(Supplied data begins)
import Summits.QuantumFields.YangMills.Theorems.LuscherReductionTwistedTraceScalingBODefectRates
import Summits.QuantumFields.YangMills.Theorems.LuscherReductionTwistedTraceScalingBTRatesAtoms
import HarnessLib

/-!
# (C4-CORE γ-rates) AN ABSOLUTE PIECE `X ≤ e^{4β|E|}·Q·e^{−qℓ²}` OVER THE CURRENCY FLOOR `c_R β^{-K} e^{4β|E|}` IS `o(λ_bare)`; the schedule identity `β·r_F² = ℓ²`
# (lane A of S-BASE, crux `TwistedTraceScaling` stmt-QuantumFields-20203, C4-CORE, the (OD) pen; `pub/ym-fleet/ym-luscher-20007-p1/HANDOFF-g20.md` (γ))

★ `piece_rate_small` — if eventually `X β ≤ ((e^{2β})^{|E|})²·Q β·e^{−qℓ²}` with `0 ≤ Q β ≤ P/(β^{-1})^m` and `q > 0`, then
`∀ a > 0, ∀ᶠ β, X β/(c_R·(β^{-1})^K·((e^{2β})^{|E|})²) ≤ a·bareLambda(L³β)` (`…BODefectRates.sq_rate_small_of_exp_btLog_sq`); this is the shape of the FP-tail, outer and
dual-BO-shell pieces over `…BOCurrencyFloor(Z).currency_floor(_inv)`.  ★ `eventually_beta_mul_rf_sq` — `β·r_F(β)² = ℓ²` eventually (`r_F = min(1/40, β^{-1/2}ℓ)`), turning the
Gaussian factors `e^{−β·gap·(r_F/24)²}`, `e^{−β(r_F/1000)²}`, `e^{−β·gap·(r_F/12)²}` of the pieces into `e^{−cℓ²}`; `exp_neg_log_four_le` — `e^{−log⁴β/4} ≤ e^{−ℓ²/4}` eventually.
HONEST FRAMING: bookkeeping for a stub of a child of the CONDITIONAL route R2b1; the hOD assembly, (B-ST), C4-CORE remain OPEN; not a gap, not Clay.
-/

set_option autoImplicit false

noncomputable section

open Filter Topology Real
open Literature.MathematicalPhysics.QuantumFieldTheory
open Literature.MathematicalPhysics.QuantumLattice

namespace Summit.QuantumFields.YangMills.Theorems.FemtoTransferGap.TwoLattice.ConstTube

open Summit.QuantumFields.YangMills.Theorems.FemtoTransferGap
open Summit.QuantumFields.YangMills.Theorems.FemtoTransferGap.TwoLattice

variable {L : ℕ} [NeZero L]

/-- ★ **A SUPER-POLYNOMIAL ABSOLUTE PIECE OVER THE CURRENCY FLOOR IS `o(λ_bare)`** (see the module docstring). [cite: Luscher1983, §3] -/
theorem piece_rate_small {X Q : ℝ → ℝ} {q P cR : ℝ} (hq : 0 < q) (hP : 0 ≤ P) (hcR : 0 < cR) (m K : ℕ)
    (hX : ∀ᶠ β : ℝ in atTop, X β ≤ (Real.exp (2 * β) ^ Fintype.card (Edge 3 L)) ^ 2 * Q β * Real.exp (-(q * btLog β ^ 2)))
    (hQ : ∀ᶠ β : ℝ in atTop, 0 ≤ Q β ∧ Q β ≤ P / powScale 1 β ^ m) :
    ∀ a : ℝ, 0 < a → ∀ᶠ β : ℝ in atTop,
      X β / (cR * powScale 1 β ^ K * (Real.exp (2 * β) ^ Fintype.card (Edge 3 L)) ^ 2) ≤ a * bareLambda ((L : ℝ) ^ 3 * β) := by
  set F : ℝ → ℝ := fun β => cR * powScale 1 β ^ K * (Real.exp (2 * β) ^ Fintype.card (Edge 3 L)) ^ 2 with hF
  set b : ℝ → ℝ := fun β => Real.sqrt (max 0 (X β / F β)) with hb
  -- `b² = max 0 (X/F) ≤ (P/c_R)·e^{−qℓ²}/ps1^{m+K}` eventually
  have hb2 : ∀ᶠ β : ℝ in atTop, b β ^ 2 ≤ P / cR * Real.exp (-(q * btLog β ^ 2)) / powScale 1 β ^ (m + K) := by
    filter_upwards [hX, hQ] with β hXβ ⟨hQ0, hQβ⟩
    have hps : 0 < powScale 1 β := powScale_pos 1 β
    set EK2 : ℝ := (Real.exp (2 * β) ^ Fintype.card (Edge 3 L)) ^ 2 with hEK2
    have hEK0 : 0 < EK2 := by positivity
    have hF0 : 0 < F β := by simp only [hF]; positivity
    have hrhs0 : 0 ≤ P / cR * Real.exp (-(q * btLog β ^ 2)) / powScale 1 β ^ (m + K) := by positivity
    rw [hb, Real.sq_sqrt (le_max_left _ _), max_le_iff]
    refine ⟨hrhs0, ?_⟩
    rw [div_le_iff₀ hF0]
    calc X β ≤ EK2 * Q β * Real.exp (-(q * btLog β ^ 2)) := hXβ
      _ ≤ EK2 * (P / powScale 1 β ^ m) * Real.exp (-(q * btLog β ^ 2)) :=
          mul_le_mul_of_nonneg_right (mul_le_mul_of_nonneg_left hQβ hEK0.le) (Real.exp_pos _).le
      _ = P / cR * Real.exp (-(q * btLog β ^ 2)) / powScale 1 β ^ (m + K) * F β := by
          simp only [hF, hEK2]; rw [pow_add]; field_simp
  have hsmall := sq_rate_small_of_exp_btLog_sq (L := L) hq (div_nonneg hP hcR.le) (m + K) (b := b)
    (by filter_upwards [hb2] with β h; rw [mul_div_assoc] at h ⊢; simpa [mul_div_assoc, div_div, mul_comm, mul_left_comm, mul_assoc] using h)
  intro a ha
  filter_upwards [hsmall a ha] with β hβ
  have h1 : X β / F β ≤ b β ^ 2 := by rw [hb, Real.sq_sqrt (le_max_left _ _)]; exact le_max_right _ _
  exact h1.trans hβ

omit [NeZero L] in
/-- ★ `β·r_F(β)² = ℓ²` eventually (`r_F = min(1/40, β^{-1/2}ℓ) = β^{-1/2}ℓ` eventually, `(β^{-1/2})²·β = 1` for `β ≥ 1`). [folklore] -/
theorem eventually_beta_mul_rf_sq : ∀ᶠ β : ℝ in atTop, β * (min (1 / 40) (powScale (1 / 2) β * btLog β)) ^ 2 = btLog β ^ 2 := by
  have hr : Tendsto (fun β : ℝ => powScale (1 / 2) β * btLog β) atTop (𝓝 0) := by
    have h := tendsto_powScale_mul_btLog_pow (p := 1 / 2) (by norm_num) 1
    simpa only [pow_one] using h
  filter_upwards [hr.eventually (eventually_le_nhds (by norm_num : (0:ℝ) < 1 / 40)), eventually_ge_atTop (1 : ℝ)] with β h hβ1
  rw [min_eq_right h, mul_pow]
  have hps : powScale (1 / 2) β ^ 2 = β⁻¹ := by
    rw [powScale_eq hβ1, ← Real.rpow_natCast, ← Real.rpow_mul (by linarith)]; norm_num
    exact Real.rpow_neg_one β
  rw [hps]; field_simp

omit [NeZero L] in
/-- `e^{−log⁴β/4} ≤ e^{−ℓ²/4}` eventually (`ℓ = log β ≥ 1`). [folklore] -/
theorem exp_neg_log_four_le : ∀ᶠ β : ℝ in atTop, Real.exp (-(Real.log β ^ 4 / 4)) ≤ Real.exp (-(1 / 4 * btLog β ^ 2)) := by
  filter_upwards [eventually_btLog_eq] with β hℓ
  rw [Real.exp_le_exp, neg_le_neg_iff, ← hℓ]
  have h1 : 1 ≤ btLog β ^ 2 := one_le_pow₀ (one_le_btLog β)
  have h2 : btLog β ^ 4 = btLog β ^ 2 * btLog β ^ 2 := by ring
  nlinarith

end Summit.QuantumFields.YangMills.Theorems.FemtoTransferGap.TwoLattice.ConstTube

end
(Supplied data ends)
### [Exercise prompt]
Tell how many lines in the material contain the string "import". Nothing but the number is needed.

### [Your solution]
3